## Problem to solve
Filter the entries below, keeping every line that has the word "trivially".

## Recorded data
/-!
# Route `UnitScaleTilt`, crux «MinimiserStabilityRegPr» (stmt-QuantumFields-19200, stub EX `stub_existenceMinimalOrbit`), route (α), node N06(d = 3) —
# **«HDSOL-127» (GENERIC HESSIAN SLOT): THE MEMBER JUNCTION OF THE EX DISPLAY'S ROW `hΔsol` ([Balaban1985Variational] (136) + its `D*D` companion for THE solution of (111))
# AT THE LETTERS OF RECORD, FROM THE FOUR BACKGROUND-LEVEL OPERATOR ROWS `hOpC h137 hOp139 hOp349`** (EX knit namer ★w2-19200 g6 (G17)∕(G17′) «px16: HDSOL-AT-RECORD GO»)

Cell `ym3-torus` (HUMAN RULING D-0037, YM ladder rung R3 — YM₃ on T³ is a rung, NOT d = 4, NOT a mass gap, NOT Clay), width seat `ym3-torus-px16` (gen 2).  THEOREMS ONLY (0 `def`,
0 `sorry`); `--supports stmt-QuantumFields-19200 --as helper`; count-neutral.  A composition BY NAME of landed member theorems; the four operator rows are DISPLAYED (N06(d = 3) storey);
NO claim on the crux, the stub, d = 4 or the gap.

THE PRINT.  [Balaban1985Variational] p. 298–299: *«(Δ + DRD*)A₀ = −P₀*J + P₀*Δ⁽²⁾A′₁ − P₀*((δ∕δA′)V)(A′₁) (133) … the right-hand side of (133) can be estimated by O(1)C₁B₃ε₁(Lʲη)⁻³ on Ω_j
… |Δ_{U₀}A′₁| < O(1)C₁B₃ε₁(Lʲη)⁻³ on Ω_j (136) … Thus we have proved finally that the configuration A′₁ = A₁ + H₁B satisfies the condition (ii) with ε₂ = O(1)C₁B₃ε₁ (140)»*; p. 295
(116) *«ε₄ = 3B₀C₁B₃ε₁»* (Prop. 6: the size of the unique solution of (111)); (103) p. 293 `A′ = A₁ + H₁B`, (117) `|H₁B| ≤ B₀|B|`; (20) p. 281 `|B| < 2dLC₁ε₁`; (28) p. 282 `|J| ≤ C₁B₃ε₁`;
(97) p. 292 `|((δ∕δA′)V)(A′)| ≤ C₄|A′|²`.  At the one-level T³ member: `C₁ = L³`, `B₃ = 3L`, `ρ := C₁B₃ε₁ = L³·3L·ε₁`, every (115)-weight is `1` (`Lᵏη = 1`).

WHAT IS PROVED (ns `…Theorems.Prop7HDsolAtRecordOfRows`; member `F n K`, `h : n ≤ K`, weights `c₀ cB a`, background `U₀`, coarse datum field `V`):
* §1 the size bookkeeping of the (111)-data in `L²` letters (pure readback; [folklore] over ✓`toL2_symm_apply`, ✓`funEquiv_symm_apply`, ✓`norm_negSize_const_eq`):
  `norm_toL2_symm_funEquiv_symm_apply` (`toL2⁻¹(funEquiv⁻¹ g) bd = g (bondEquiv bd)`), `norm_negSup_equiv_apply_le` (`‖(NegSup.equiv J) p‖ ≤ ‖J‖` at the member's unit weights),
  `norm_jetRead_apply_le` (`‖ι f b‖ ≤ ‖f‖`).
* §2 ★★★ **`hΔsol_at_record_of_rows`** — CONCLUSION = the EX display's `hΔsol` MEMBER TEXT VERBATIM (✓p660931 `stubEX_of_chartPiecesTwS9` :153–171 read at `L := F.L`, `i := (F, n, K)`):
  for the displayed solution `A₁` of (111) (`‖A₁‖ < r`, `A₁ + 𝔊J(U₀) + 𝔊W(A₁ + H₁B̃) = 0` at `𝔊 := frakGfR …Δ_π… U₀`, `H₁ := H1f …Δ_π… U₀`, `J := Jcur (bgOfCfg F K U₀)`, `W` OPAQUE of the
  knit's `Wf L i U₀` type, `B̃ c = −i·mlog(V c·Ū₀(c)*)`), BOTH second-order members of (19) for `Yf := ιA₁ + ι(H₁B̃)` are `≤ MΔ·ρ·η²`, `ρ = L³·3L·ε₁`, with the EXPLICIT
  `MΔ := (1 + 25·C₄·B₀²) + cC·(1 + 25·C₄·B₀²) + c137·2 + k139·(10B₀)∕2 + 14·(10B₀) + k349·(10B₀)∕2 + 2·(10B₀)` — FROM: the prefix (`0 < ε₁`, `RegPr F n K ρ U₀`,
  `CloseAvg F n K h (L³ε₁) V U₀`, `L³ε₁ ≤ 1∕2`, `ρ ≤ 1`), the class `hp : PosOnto … Δx U₀` (S11's `hPos`) and the slot rows `hkill horth`, the knit's `norm_G`∕`quad`∕`norm_H₁` at the letters of
  record, `0 < B₀`, `0 < C₄`, Prop. 6's three windows in ✓`orders01_of_eq111_T3`'s letters (`2B₀ρ ≤ r`, `4r ≤ a₃`, `16B₀C₄r ≤ 1`), and ★px5 g2's FOUR DISPLAYED BACKGROUND-LEVEL ROWS
  `hOpC h137 hOp139 hOp349` BYTE-EXACT (✓`Prop7SectET3LandauOpRows.secondOrder_of_eq111_opRows_rho`, EX namer (G18): «THE EX residue-row shapes of record»).  INSIDE (not displayed):
  (28) `‖J‖ ≤ ρ` (✓`norm_Jcur_le` ∘ ✓`inU2cur_bgOfCfg_of_regPr` ∘ ✓`isUnitaryBg_bgOfCfg`), Prop. 6's uniqueness ⇒ `‖A₁‖ < 3B₀ρ` (✓`prop6_bgOfCfg`), (20) `‖B̃‖ < 2ρ`
  (✓`bound20_symLog_of_closeAvg`), (117) + (97) ⇒ `‖Ĵ + Ŵ‖ ≤ (1 + 25C₄B₀²)ρ`, `nY := 5B₀ρ`, `sb := 2ρ`; the `L²` reading of (111) ✓`toL2_iota_eq111`; the Landau row of the solution and the
  two field-level rows `h139sol`∕`hDPD` are ★px5's §3∕§5 (✓`RS_DstarL2_sol`).
INHABITABILITY (★★OWNER RULING g27-№9 (3)), per displayed row: `hOpC` — [B9] Thm 3.3 (n = 0, 1) + (3.49) for `Q†(QGQ*)⁻¹QG + DR_SD*G` (N06; at fixed `(F, K)` a finite-dimensional operator
bound, trivially inhabited by SOME `cC`; the content is `cC` uniform in `K`); `h137` — (137)'s block letter `Q†((QGQ*)⁻¹ − a)` ([B9] Thm 3.11∕(3.126); same remark); `hOp139` — (138) +
«`G′RD*` bounded in |·|₍₁₎» (p. 299 l. 6); `hOp349` — (3.49) «`DPD*` bounded» (p. 299 l. 13); all four mention only the landed bricks' `L²` letters (no `H`, `Y`, `B̃`, solution letter), are
satisfied at `X = 0`∕`x = 0`∕`Y = 0` trivially and are EXACTLY the rows of ✓`secondOrder_of_eq111_opRows_rho` ∕ ✓`hΔH_of_opRows` (shared with `h46₂`'s descent).
HONEST SCOPE.  Size bookkeeping + one call; NO estimate of [B9]∕[B11] proved; the rows ARE the content; not a proof of any stub; nothing continuum ∕ OS ∕ mass-gap ∕ Clay.

References: T. Bałaban, CMP **102** (1985) 277–309 [Balaban1985Variational] ((19)–(20) p.281, (28) p.282, (97) p.292, (103) p.293, (111) p.294, (115)–(117) pp.294–295, Prop. 6
p.295, (133)–(140) pp.298–299); CMP **99** (1985) 389–434 [Balaban1985BackgroundPropagators] ((3.49) p.399, Thm 3.11 p.418, (3.119)–(3.126) pp.419–420).
-/

set_option autoImplicit false

noncomputable section

open scoped InnerProductSpace ComplexConjugate Matrix.Norms.L2Operator

namespace Summit.QuantumFields.YangMills.Theorems.Prop7HDsolAtRecordOfRows127

open Literature.MathematicalPhysics.QuantumFieldTheory.Balaban1983to89
open Literature.MathematicalPhysics.QuantumFieldTheory.Balaban1983to89.T3ContinuumYM3Torus
open Literature.MathematicalPhysics.QuantumFieldTheory.Balaban1983to89.T3PrintedRegularMinimiser (RegPr)
open Literature.MathematicalPhysics.QuantumFieldTheory.Balaban1983to89.T3UnitLawDensityEML (ℰp)
open Literature.MathematicalPhysics.QuantumFieldTheory.Balaban1983to89.T3TiltDescent (descendTo)
open T3SectALandauChart (eta eta_pos covCodiffCurlT covLapFormT bgUnits CloseAvg)
open B9SectCLatticeCarrier (Bond)
open B9Eq311L2Pairing (WL2)
open B11Eq115Space (NegSize NegSup Space115 JetSup levWeight)
open B11Eq111FrakG (nabla115)
open B11Eq103H1Complex (SiteL2K BondL2K funEquiv funEquiv_symm_apply)
open B11Eq98CurrentSlot (Jcur norm_Jcur_le)
open B13Contraction113 (QuadAnalytic)
open MatrixLog (mlog)
open Summit.QuantumFields.YangMills.Theorems.Prop7SectET3Transport (periodsT3 bondEquiv bgOfCfg isUnitaryBg_bgOfCfg levWeight_const_eq_one norm_negSize_const_eq)
open Summit.QuantumFields.YangMills.Theorems.Prop7SectET3HilbertLetters (W₂ frobEquiv toL2 toL2S toL2B DL2 DstarL2 toL2_symm_apply)
open Summit.QuantumFields.YangMills.Theorems.Prop7SectET3GaugeProjector (NS RS)
open Summit.QuantumFields.YangMills.Theorems.Prop7SectET3WilsonHessian (DeltaEta)
open Summit.QuantumFields.YangMills.Theorems.Prop7SectET3CurvedPropagators
open Summit.QuantumFields.YangMills.Theorems.Prop7SectET3DeltaPi
open Summit.QuantumFields.YangMills.Theorems.Prop7SectET3Objects (inU2cur_bgOfCfg_of_regPr prop6_bgOfCfg)
open Summit.QuantumFields.YangMills.Theorems.Prop7Bound20SymLog (bound20_symLog_of_closeAvg)
open Summit.QuantumFields.YangMills.Theorems.Prop7HessRowOfEq111 (toL2_iota_eq111)
open Summit.QuantumFields.YangMills.Theorems.Prop7SectET3LandauOpRows127 (secondOrder_of_eq111_opRows127_rho)
open Summit.QuantumFields.YangMills.Theorems.Prop7ChartDatumSplit (norm_jetRead_le)
open Summit.QuantumFields.YangMills.Theorems.Prop7HDsolAtRecordOfRows (toL2_symm_funEquiv_symm_apply norm_negSup_equiv_apply_le norm_jetRead_apply_le)

variable {F : T3Family} {n K : ℕ} {c₀ : ℝ} [Fact (0 < c₀)]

## Exercise result
bound, trivially inhabited by SOME `cC`; the content is `cC` uniform in `K`); `h137` — (137)'s block letter `Q†((QGQ*)⁻¹ − a)` ([B9] Thm 3.11∕(3.126); same remark); `hOp139` — (138) +
satisfied at `X = 0`∕`x = 0`∕`Y = 0` trivially and are EXACTLY the rows of ✓`secondOrder_of_eq111_opRows_rho` ∕ ✓`hΔH_of_opRows` (shared with `h46₂`'s descent).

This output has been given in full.